The Alberta scientists are not the only ones working on how to make more CBM from deep coal seams from studying methanogenesis but they do say that they are the only ones currently working with nanotechnology and Prof Mitra said that the team expects to publish some “interesting research.”

Across the border from Alberta, in the US state of Wyoming, CBM methane farming techniques has got state regulators looking at proposed rules in response to suggestions from the US Environmental Protection Agency (EPA). Like almost any other process to harvest and use fossil fuels, there are concerns and more may emerge as new technology is deployed.

Methane farming, as it is known, is a technique where coal consuming microbes are introduced to old CBM wells so that a slow, steady rate of production can be achieved.
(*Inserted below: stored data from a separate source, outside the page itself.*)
import Mathlib
import Literature.NumberTheory.LFunctions.NumHelpers
import Summits.QuantumFields.BalabanUV.Beta.EriceRemainderEnclosureHistoryAutonomyComparisonAgeCompositionStaticChainHyperbolic
import Summits.QuantumFields.BalabanUV.Beta.EriceRemainderEnclosureHistoryAutonomyComparisonAgeCompositionStaticChainBandTemplate
import Summits.QuantumFields.BalabanUV.Beta.EriceRemainderEnclosureHistoryAutonomyComparisonAgeCompositionStaticChainBandsA
import Summits.QuantumFields.BalabanUV.Beta.EriceRemainderEnclosureHistoryAutonomyComparisonAgeCompositionStaticChainBandsB
import Summits.QuantumFields.BalabanUV.Beta.EriceRemainderEnclosureHistoryAutonomyComparisonAgeCompositionStaticChainBandsC

/-!
# EriceRemainderEnclosureHistoryAutonomyComparisonAgeCompositionStaticChainBandsMid — (E79n) THE OBSERVER STEP ABOVE EVERY PAIR OF THE MID RANGE
# `3∕10 ≤ z∕y ≤ 4∕5` (`q = y∕z ∈ [1.25, 3.33]`), `y ≥ 24`: the ten band packages (E79k–m) through the band template (E79j), with the defect hypothesis in its
# natural form `θ ≤ θ̄(y∕z)`

Cell `pub-balaban`, β-function sub-cell, BINDER row D4 «RemainderConst leaves for Bałaban's split» (`HOME/BINDER-OWNERS.md`; owner lineage `b2b-balaban-beta-an4`;
this file by co-owner #2 lineage `b2b-balaban-beta-d4-p2`, generation 70), β-FLOW TEAM duty (1), FREEZE (0) honoured (def-free; imports `…Hyperbolic` (`thetabar_antitone`),
(E79j) `…BandTemplate` (`band_pair_step_lattice`), (E79k–m) `…BandsA∕B∕C` (the ten packages), `Literature/…/NumHelpers`; nothing restated).

HONEST FRAMING (page 1, verbatim and binding).  *"Discharging BetaPertH makes Bałaban's UV stability UNCONDITIONAL — a real constructive-QFT result; it is
NOT the continuum limit and NOT the Clay problem."*  THIS FILE DISCHARGES NOTHING OF THE KIND.  A ten-way case analysis on a rational ratio plus tree theorems —
hypotheses of a census, not facts; the age profile of Bałaban's (1.22) limit functional is NOT PRINTED ([I] p. 298; GAPS G-t4-U2-1∕-2) and NOT asserted.  Row D4
class UNCHANGED (critical-path width 0; instance 0∕1; D4 DISCHARGE NO DATE).  HONEST DEPENDENCY: continuum YM on T⁴ ⇐ BetaPertH ∧ nine spine estimates (0/9
proved); BetaPertH ⇐ (D1) ∧ (D4) ∧ CAP+tail; G-an2-4 gates asym, D1 and NE2/3/4.

THE POINT (census sense (α); route (N′); README `HOME/b2b-balaban-beta-d4-p2/g70/e79/README.md` §4).  The first quotable NON-ADJACENT result of the band machine:
§2 **`band_step_lattice_mid`** — for every pair of scales with `3∕10 ≤ z∕y ≤ 4∕5` and `y ≥ 24`, every level-coupled configuration of older ages `k_l ≥ y+1`, every
admissible load, the observer bound `N_z ≤ (1+2κΨ_zz)(1−Ω_z)` PROPAGATES through the addition of the age `y` (`κ = 31∕40`), with the defect hypothesis in its
NATURAL form `θ ≤ θ̄(y∕z) = 1 − (q∕(q+1))^{3∕2}e^{−1∕(2q)}` (§1 `thetabar_le_band`: `θ̄(q) ≤ th` on a band from `thetabar_antitone` and `e^{−x} ≥ 1 − x`).  Together
with (E79g) (adjacent pairs, all `z`) this covers, above the threshold, the scale ratios `q ∈ {(z+1)∕z} ∪ [1.25, 3.33]`.  WHAT REMAINS (README §4–§5): the
near-diagonal bands `4∕5 < r < 1` (band-inflated spread `D`; per-pair spreads or narrower bands), `r < 3∕10` (narrow∕far bands with (E79h)), the finitely many
pairs below the thresholds (pair template), then the assembly.  NOT CLAIMED: those; the static closure; anything about the flow; printed.

WHAT IS PROVED ([folklore]; 0 `def`, 0 sorry).  §1 `thetabar_le_band`.  §2 **`band_step_lattice_mid`**.
-/
noncomputable section
open Finset

namespace Summit.QuantumFields.BalabanUV.Beta.EriceRemainderEnclosureHistoryAutonomyComparisonAgeCompositionStaticChainBandsMid

open Summit.QuantumFields.BalabanUV.Beta.EriceRemainderEnclosureHistoryAutonomyComparisonAgeCompositionStaticChainHyperbolic
open Summit.QuantumFields.BalabanUV.Beta.EriceRemainderEnclosureHistoryAutonomyComparisonAgeCompositionStaticChainBandTemplate
open Summit.QuantumFields.BalabanUV.Beta.EriceRemainderEnclosureHistoryAutonomyComparisonAgeCompositionStaticChainBandsA
open Summit.QuantumFields.BalabanUV.Beta.EriceRemainderEnclosureHistoryAutonomyComparisonAgeCompositionStaticChainBandsB
open Summit.QuantumFields.BalabanUV.Beta.EriceRemainderEnclosureHistoryAutonomyComparisonAgeCompositionStaticChainBandsC
open Literature.NumberTheory.LFunctions.VdC.Num (le_sqrt_of_sq_le)

/-! ## §1 The defect envelope of a band -/

/-- **`θ̄(q) ≤ th` ON A BAND.**  For `q ≥ ql > 0` (`2ql ≥ 1`): `θ̄(q) ≤ θ̄(ql)` ((E78-Hyperbolic) `thetabar_antitone`) and `θ̄(ql) = 1 − c√c·e^{−1∕(2ql)}` with
`c = ql∕(ql+1)`, `e^{−x} ≥ 1 − x` (`Real.add_one_le_exp`); so `θ̄(q) ≤ th` whenever `Lc ≤ √c` and `1 − c·Lc·(1 − 1∕(2ql)) ≤ th`. [folklore] -/
theorem thetabar_le_band {q ql Lc th : ℝ} (hql : 0 < ql) (hq : ql ≤ q) (hLc : Lc ≤ Real.sqrt (ql / (ql + 1))) (h2 : 1 ≤ 2 * ql)
    (hth : 1 - ql / (ql + 1) * Lc * (1 - 1 / (2 * ql)) ≤ th) :
    1 - q / (q + 1) * Real.sqrt (q / (q + 1)) * Real.exp (-(1 / (2 * q))) ≤ th := by
  refine (thetabar_antitone hql hq).trans ?_
  have hc0 : 0 ≤ ql / (ql + 1) := by positivity
  have hE : 1 - 1 / (2 * ql) ≤ Real.exp (-(1 / (2 * ql))) := by
    have := Real.add_one_le_exp (-(1 / (2 * ql))); linarith
  have hE0 : 0 ≤ 1 - 1 / (2 * ql) := by
    rw [sub_nonneg, div_le_one (by positivity)]; linarith
  have h1 : ql / (ql + 1) * Lc * (1 - 1 / (2 * ql)) ≤ ql / (ql + 1) * Real.sqrt (ql / (ql + 1)) * Real.exp (-(1 / (2 * ql))) :=
    mul_le_mul (mul_le_mul_of_nonneg_left hLc hc0) hE hE0 (mul_nonneg hc0 (Real.sqrt_nonneg _))
  linarith

/-! ## §2 The mid range -/

/-- **THE OBSERVER STEP (◆) ABOVE EVERY PAIR WITH `3∕10 ≤ z∕y ≤ 4∕5`, `y ≥ 24`, FOR EVERY LEVEL-COUPLED CONFIGURATION AND EVERY ADMISSIBLE LOAD** (`κ = 31∕40`; the
hypothesis `hdia` of (E78a) `observer_step`; the defect hypothesis is `θ ≤ θ̄(y∕z)` itself).  Proof: locate `z∕y` in one of the ten bands of width `1∕20` and apply
(E79j) `band_pair_step_lattice` with the package of (E79k–m); the band's defect constant by §1. [folklore] -/
theorem band_step_lattice_mid {n y z : ℕ} {k : ℕ → ℕ} {x a cy cz Sy Sz Ry Rz : ℕ → ℝ} {θ xy Ψyy Ψyz Ψzy Ψzz Ωz σ φ s : ℝ}
    (hy : 24 ≤ y) (hlo : (3/10:ℝ) * y ≤ z) (hhi : (z : ℝ) ≤ (4/5:ℝ) * y)
    (hn : 0 < n) (hk : ∀ l, l < n → y + 1 ≤ k l) (hx : ∀ l, l < n → 0 ≤ x l)
    (hSy : ∀ l, l < n → Sy l = ∑ m ∈ range y, Real.sqrt ((k l : ℝ) / ((k l : ℝ) + m + 1)))
    (hSz : ∀ l, l < n → Sz l = ∑ m ∈ range z, Real.sqrt ((k l : ℝ) / ((k l : ℝ) + m + 1)))
    (hRy : ∀ l, l < n → Ry l = ∑ m ∈ range (k l), Real.sqrt ((y : ℝ) / ((y : ℝ) + m + 1)))
    (hRz : ∀ l, l < n → Rz l = ∑ m ∈ range (k l), Real.sqrt ((z : ℝ) / ((z : ℝ) + m + 1)))
    (ha0 : ∀ i, i < n → 0 < a i)
    (ha : ∀ i, i < n → a i = 1 + ∑ l ∈ range n,
      (2 * x l * (∑ m ∈ range (k i), Real.sqrt ((k l : ℝ) / ((k l : ℝ) + m + 1))) / k l) * a l)
    (hcy : ∀ i, i < n → cy i = Ry i / (y : ℝ) + ∑ l ∈ range n,
      (2 * x l * (∑ m ∈ range (k i), Real.sqrt ((k l : ℝ) / ((k l : ℝ) + m + 1))) / k l) * cy l)
    (hcz : ∀ i, i < n → cz i = Rz i / (z : ℝ) + ∑ l ∈ range n,
      (2 * x l * (∑ m ∈ range (k i), Real.sqrt ((k l : ℝ) / ((k l : ℝ) + m + 1))) / k l) * cz l)
    (hΨyy : Ψyy = ∑ l ∈ range n, (2 * x l * Sy l / k l) * cy l) (hΨyz : Ψyz = ∑ l ∈ range n, (2 * x l * Sz l / k l) * cy l)
    (hΨzy : Ψzy = ∑ l ∈ range n, (2 * x l * Sy l / k l) * cz l) (hΨzz : Ψzz = ∑ l ∈ range n, (2 * x l * Sz l / k l) * cz l)
    (hΩz : Ωz = ∑ l ∈ range n, x l * (z : ℝ) / k l)
    (hσ : σ = (∑ m ∈ range z, Real.sqrt ((y : ℝ) / ((y : ℝ) + m + 1))) / (y : ℝ))
    (hφ : φ = (∑ m ∈ range y, Real.sqrt ((z : ℝ) / ((z : ℝ) + m + 1))) / (z : ℝ))
    (hs : s = (∑ m ∈ range y, Real.sqrt ((y : ℝ) / ((y : ℝ) + m + 1))) / (y : ℝ))
    (hθ : θ ≤ 1 - ((y : ℝ) / z) / ((y : ℝ) / z + 1) * Real.sqrt (((y : ℝ) / z) / ((y : ℝ) / z + 1)) * Real.exp (-(1 / (2 * ((y : ℝ) / z)))))
    (hxy : 0 ≤ xy) (hcap : 2 * xy * (s + Ψyy) < 1) :
    (1 + 2 * (31/40:ℝ) * Ψzz) * (1 - Ωz) - (1 - θ) * (xy * (1 + 2 * (31/40:ℝ) * Ψyy))
      ≤ (1 - xy * (1 + 2 * (31/40:ℝ) * Ψyy)) *
        ((1 + 2 * (31/40:ℝ) * Ψzz + 4 * (31/40:ℝ) * xy * ((σ + Ψyz) * (φ + Ψzy)) / (1 - 2 * (s + Ψyy) * xy)) * ((1 - Ωz) - xy / ((y : ℝ) / (z : ℝ)))) := by
  have hy' : (24 : ℝ) ≤ y := by exact_mod_cast hy
  have hz8 : 8 ≤ z := by
    by_contra h
    have : (z : ℝ) ≤ 7 := by exact_mod_cast (show z ≤ 7 by omega)
    linarith
  have hz1 : 1 ≤ z := by omega
  have hzy : z + 1 ≤ y := by
    have : (z : ℝ) + 1 ≤ y := by linarith
    exact_mod_cast this
  have hzp : (0 : ℝ) < z := by exact_mod_cast (show 0 < z by omega)
  by_cases c0 : (z : ℝ) ≤ (7/20:ℝ) * y
  · have hzlo : 8 ≤ z := by
      by_contra h
      have : (z : ℝ) ≤ 7 := by exact_mod_cast (show z ≤ 7 by omega)
      linarith [show (3/10:ℝ) * (y : ℝ) ≤ z from hlo]
    exact band_pair_step_lattice (rl := (3/10:ℝ)) (rh := (7/20:ℝ)) (y0 := 24) (z0 := 8) (th := (4741/10000:ℝ)) (by norm_num) (by norm_num) (by omega) hzlo hz1 hzy hlo c0 facts_band_3_10_to_7_20
      hn hk hx hSy hSz hRy hRz ha0 ha hcy hcz hΨyy hΨyz hΨzy hΨzz hΩz hσ hφ hs
      (hθ.trans (thetabar_le_band (ql := (20/7:ℝ)) (Lc := (430331/500000:ℝ)) (by norm_num) (by rw [le_div_iff₀ hzp]; linarith) (le_sqrt_of_sq_le (by norm_num) (by norm_num)) (by norm_num) (by norm_num))) hxy hcap
  by_cases c1 : (z : ℝ) ≤ (2/5:ℝ) * y
  · have hzlo : 6 ≤ z := by
      by_contra h
      have : (z : ℝ) ≤ 5 := by exact_mod_cast (show z ≤ 5 by omega)
      linarith [show (7/20:ℝ) * (y : ℝ) ≤ z from (not_le.mp c0).le]
    exact band_pair_step_lattice (rl := (7/20:ℝ)) (rh := (2/5:ℝ)) (y0 := 16) (z0 := 6) (th := (5171/10000:ℝ)) (by norm_num) (by norm_num) (by omega) hzlo hz1 hzy (not_le.mp c0).le c1 facts_band_7_20_to_2_5
      hn hk hx hSy hSz hRy hRz ha0 ha hcy hcz hΨyy hΨyz hΨzy hΨzz hΩz hσ hφ hs
      (hθ.trans (thetabar_le_band (ql := (5/2:ℝ)) (Lc := (422577/500000:ℝ)) (by norm_num) (by rw [le_div_iff₀ hzp]; linarith) (le_sqrt_of_sq_le (by norm_num) (by norm_num)) (by norm_num) (by norm_num))) hxy hcap
  by_cases c2 : (z : ℝ) ≤ (9/20:ℝ) * y
  · have hzlo : 7 ≤ z := by
      by_contra h
      have : (z : ℝ) ≤ 6 := by exact_mod_cast (show z ≤ 6 by omega)
      linarith [show (2/5:ℝ) * (y : ℝ) ≤ z from (not_le.mp c1).le]
    exact band_pair_step_lattice (rl := (2/5:ℝ)) (rh := (9/20:ℝ)) (y0 := 16) (z0 := 7) (th := (2781/5000:ℝ)) (by norm_num) (by norm_num) (by omega) hzlo hz1 hzy (not_le.mp c1).le c2 facts_band_2_5_to_9_20
      hn hk hx hSy hSz hRy hRz ha0 ha hcy hcz hΨyy hΨyz hΨzy hΨzz hΩz hσ hφ hs
      (hθ.trans (thetabar_le_band (ql := (20/9:ℝ)) (Lc := (415227/500000:ℝ)) (by norm_num) (by rw [le_div_iff₀ hzp]; linarith) (le_sqrt_of_sq_le (by norm_num) (by norm_num)) (by norm_num) (by norm_num))) hxy hcap
  by_cases c3 : (z : ℝ) ≤ (1/2:ℝ) * y
  · have hzlo : 8 ≤ z := by
      by_contra h
      have : (z : ℝ) ≤ 7 := by exact_mod_cast (show z ≤ 7 by omega)
      linarith [show (9/20:ℝ) * (y : ℝ) ≤ z from (not_le.mp c2).le]
    exact band_pair_step_lattice (rl := (9/20:ℝ)) (rh := (1/2:ℝ)) (y0 := 16) (z0 := 8) (th := (2959/5000:ℝ)) (by norm_num) (by norm_num) (by omega) hzlo hz1 hzy (not_le.mp c2).le c3 facts_band_9_20_to_1_2
      hn hk hx hSy hSz hRy hRz ha0 ha hcy hcz hΨyy hΨyz hΨzy hΨzz hΩz hσ hφ hs
      (hθ.trans (thetabar_le_band (ql := (2:ℝ)) (Lc := (51031/62500:ℝ)) (by norm_num) (by rw [le_div_iff₀ hzp]; linarith) (le_sqrt_of_sq_le (by norm_num) (by norm_num)) (by norm_num) (by norm_num))) hxy hcap
  by_cases c4 : (z : ℝ) ≤ (11/20:ℝ) * y
  · have hzlo : 8 ≤ z := by
      by_contra h
      have : (z : ℝ) ≤ 7 := by exact_mod_cast (show z ≤ 7 by omega)
      linarith [show (1/2:ℝ) * (y : ℝ) ≤ z from (not_le.mp c3).le]
    exact band_pair_step_lattice (rl := (1/2:ℝ)) (rh := (11/20:ℝ)) (y0 := 16) (z0 := 8) (th := (1561/2500:ℝ)) (by norm_num) (by norm_num) (by omega) hzlo hz1 hzy (not_le.mp c3).le c4 facts_band_1_2_to_11_20
      hn hk hx hSy hSz hRy hRz ha0 ha hcy hcz hΨyy hΨyz hΨzy hΨzz hΩz hσ hφ hs
      (hθ.trans (thetabar_le_band (ql := (20/11:ℝ)) (Lc := (803219/1000000:ℝ)) (by norm_num) (by rw [le_div_iff₀ hzp]; linarith) (le_sqrt_of_sq_le (by norm_num) (by norm_num)) (by norm_num) (by norm_num))) hxy hcap
  by_cases c5 : (z : ℝ) ≤ (3/5:ℝ) * y
  · have hzlo : 9 ≤ z := by
      by_contra h
      have : (z : ℝ) ≤ 8 := by exact_mod_cast (show z ≤ 8 by omega)
      linarith [show (11/20:ℝ) * (y : ℝ) ≤ z from (not_le.mp c4).le]
    exact band_pair_step_lattice (rl := (11/20:ℝ)) (rh := (3/5:ℝ)) (y0 := 16) (z0 := 9) (th := (3271/5000:ℝ)) (by norm_num) (by norm_num) (by omega) hzlo hz1 hzy (not_le.mp c4).le c5 facts_band_11_20_to_3_5
      hn hk hx hSy hSz hRy hRz ha0 ha hcy hcz hΨyy hΨyz hΨzy hΨzz hΩz hσ hφ hs
      (hθ.trans (thetabar_le_band (ql := (5/3:ℝ)) (Lc := (790569/1000000:ℝ)) (by norm_num) (by rw [le_div_iff₀ hzp]; linarith) (le_sqrt_of_sq_le (by norm_num) (by norm_num)) (by norm_num) (by norm_num))) hxy hcap
  by_cases c6 : (z : ℝ) ≤ (13/20:ℝ) * y
  · have hzlo : 10 ≤ z := by
      by_contra h
      have : (z : ℝ) ≤ 9 := by exact_mod_cast (show z ≤ 9 by omega)
      linarith [show (3/5:ℝ) * (y : ℝ) ≤ z from (not_le.mp c5).le]
    exact band_pair_step_lattice (rl := (3/5:ℝ)) (rh := (13/20:ℝ)) (y0 := 16) (z0 := 10) (th := (426/625:ℝ)) (by norm_num) (by norm_num) (by omega) hzlo hz1 hzy (not_le.mp c5).le c6 facts_band_3_5_to_13_20
      hn hk hx hSy hSz hRy hRz ha0 ha hcy hcz hΨyy hΨyz hΨzy hΨzz hΩz hσ hφ hs
      (hθ.trans (thetabar_le_band (ql := (20/13:ℝ)) (Lc := (389249/500000:ℝ)) (by norm_num) (by rw [le_div_iff₀ hzp]; linarith) (le_sqrt_of_sq_le (by norm_num) (by norm_num)) (by norm_num) (by norm_num))) hxy hcap
  by_cases c7 : (z : ℝ) ≤ (7/10:ℝ) * y
  · have hzlo : 11 ≤ z := by
      by_contra h
      have : (z : ℝ) ≤ 10 := by exact_mod_cast (show z ≤ 10 by omega)
      linarith [show (13/20:ℝ) * (y : ℝ) ≤ z from (not_le.mp c6).le]
    exact band_pair_step_lattice (rl := (13/20:ℝ)) (rh := (7/10:ℝ)) (y0 := 16) (z0 := 11) (th := (1767/2500:ℝ)) (by norm_num) (by norm_num) (by omega) hzlo hz1 hzy (not_le.mp c6).le c7 facts_band_13_20_to_7_10
      hn hk hx hSy hSz hRy hRz ha0 ha hcy hcz hΨyy hΨyz hΨzy hΨzz hΩz hσ hφ hs
      (hθ.trans (thetabar_le_band (ql := (10/7:ℝ)) (Lc := (191741/250000:ℝ)) (by norm_num) (by rw [le_div_iff₀ hzp]; linarith) (le_sqrt_of_sq_le (by norm_num) (by norm_num)) (by norm_num) (by norm_num))) hxy hcap
  by_cases c8 : (z : ℝ) ≤ (3/4:ℝ) * y
  · have hzlo : 12 ≤ z := by
      by_contra h
      have : (z : ℝ) ≤ 11 := by exact_mod_cast (show z ≤ 11 by omega)
      linarith [show (7/10:ℝ) * (y : ℝ) ≤ z from (not_le.mp c7).le]
    exact band_pair_step_lattice (rl := (7/10:ℝ)) (rh := (3/4:ℝ)) (y0 := 16) (z0 := 12) (th := (7301/10000:ℝ)) (by norm_num) (by norm_num) (by omega) hzlo hz1 hzy (not_le.mp c7).le c8 facts_band_7_10_to_3_4
      hn hk hx hSy hSz hRy hRz ha0 ha hcy hcz hΨyy hΨyz hΨzy hΨzz hΩz hσ hφ hs
      (hθ.trans (thetabar_le_band (ql := (4/3:ℝ)) (Lc := (94491/125000:ℝ)) (by norm_num) (by rw [le_div_iff₀ hzp]; linarith) (le_sqrt_of_sq_le (by norm_num) (by norm_num)) (by norm_num) (by norm_num))) hxy hcap
  have hzlo : 18 ≤ z := by
    by_contra h
    have : (z : ℝ) ≤ 17 := by exact_mod_cast (show z ≤ 17 by omega)
    linarith [show (3/4:ℝ) * (y : ℝ) ≤ z from (not_le.mp c8).le]
  exact band_pair_step_lattice (rl := (3/4:ℝ)) (rh := (4/5:ℝ)) (y0 := 24) (z0 := 18) (th := (1879/2500:ℝ)) (by norm_num) (by norm_num) (by omega) hzlo hz1 hzy (not_le.mp c8).le hhi facts_band_3_4_to_4_5
    hn hk hx hSy hSz hRy hRz ha0 ha hcy hcz hΨyy hΨyz hΨzy hΨzz hΩz hσ hφ hs
    (hθ.trans (thetabar_le_band (ql := (5/4:ℝ)) (Lc := (149071/200000:ℝ)) (by norm_num) (by rw [le_div_iff₀ hzp]; linarith) (le_sqrt_of_sq_le (by norm_num) (by norm_num)) (by norm_num) (by norm_num))) hxy hcap

end Summit.QuantumFields.BalabanUV.Beta.EriceRemainderEnclosureHistoryAutonomyComparisonAgeCompositionStaticChainBandsMid

end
The EPA has been tracking this activity to ensure that groundwater will not be contaminated and recently contacted the Wyoming Oil and Gas Conservation Commission (WOGCC) saying that the commission should adopt a uniform standard across the state. The WOGCC said that it had already been looking at methane farming in the Powder River Basin to ensure that practices met with EPA Class V standard that dictates that water from aquifers must remain safe to drink. In the meantime, following the latest contact from the EPA the WOGCC has said that after talking to the EPA that it would be looking at how to adopt the new proposals, “We decided that we needed to have more time,” Wyoming Oil and Gas Supervisor, Tom Doll told the Billings Gazette. The next meeting of WOGCC is on 20 September 2011.

Taking the time to do the studies and due diligence on CBM extraction makes sense. Aside from water contamination issues associated with CBM concerns have also been raised by coal mining companies and owners of coal resources that minable coal resources might be damaged by methane farming especially if there are scientific knowledge gaps or unexpected turns of events far underground and the process can’t be controlled. CBM is a significant energy option worldwide but like others in the unconventional stable such as shale gas, shale oil, underground coal gasification and coal to liquids, there are real and difficult issues to be considered. However, until renewables are able to take up more of the energy strain, and that day could still be decades away, we have to make the best of what we have without damaging other vital resources, such as water. This means travelling somewhat of a fine line indeed.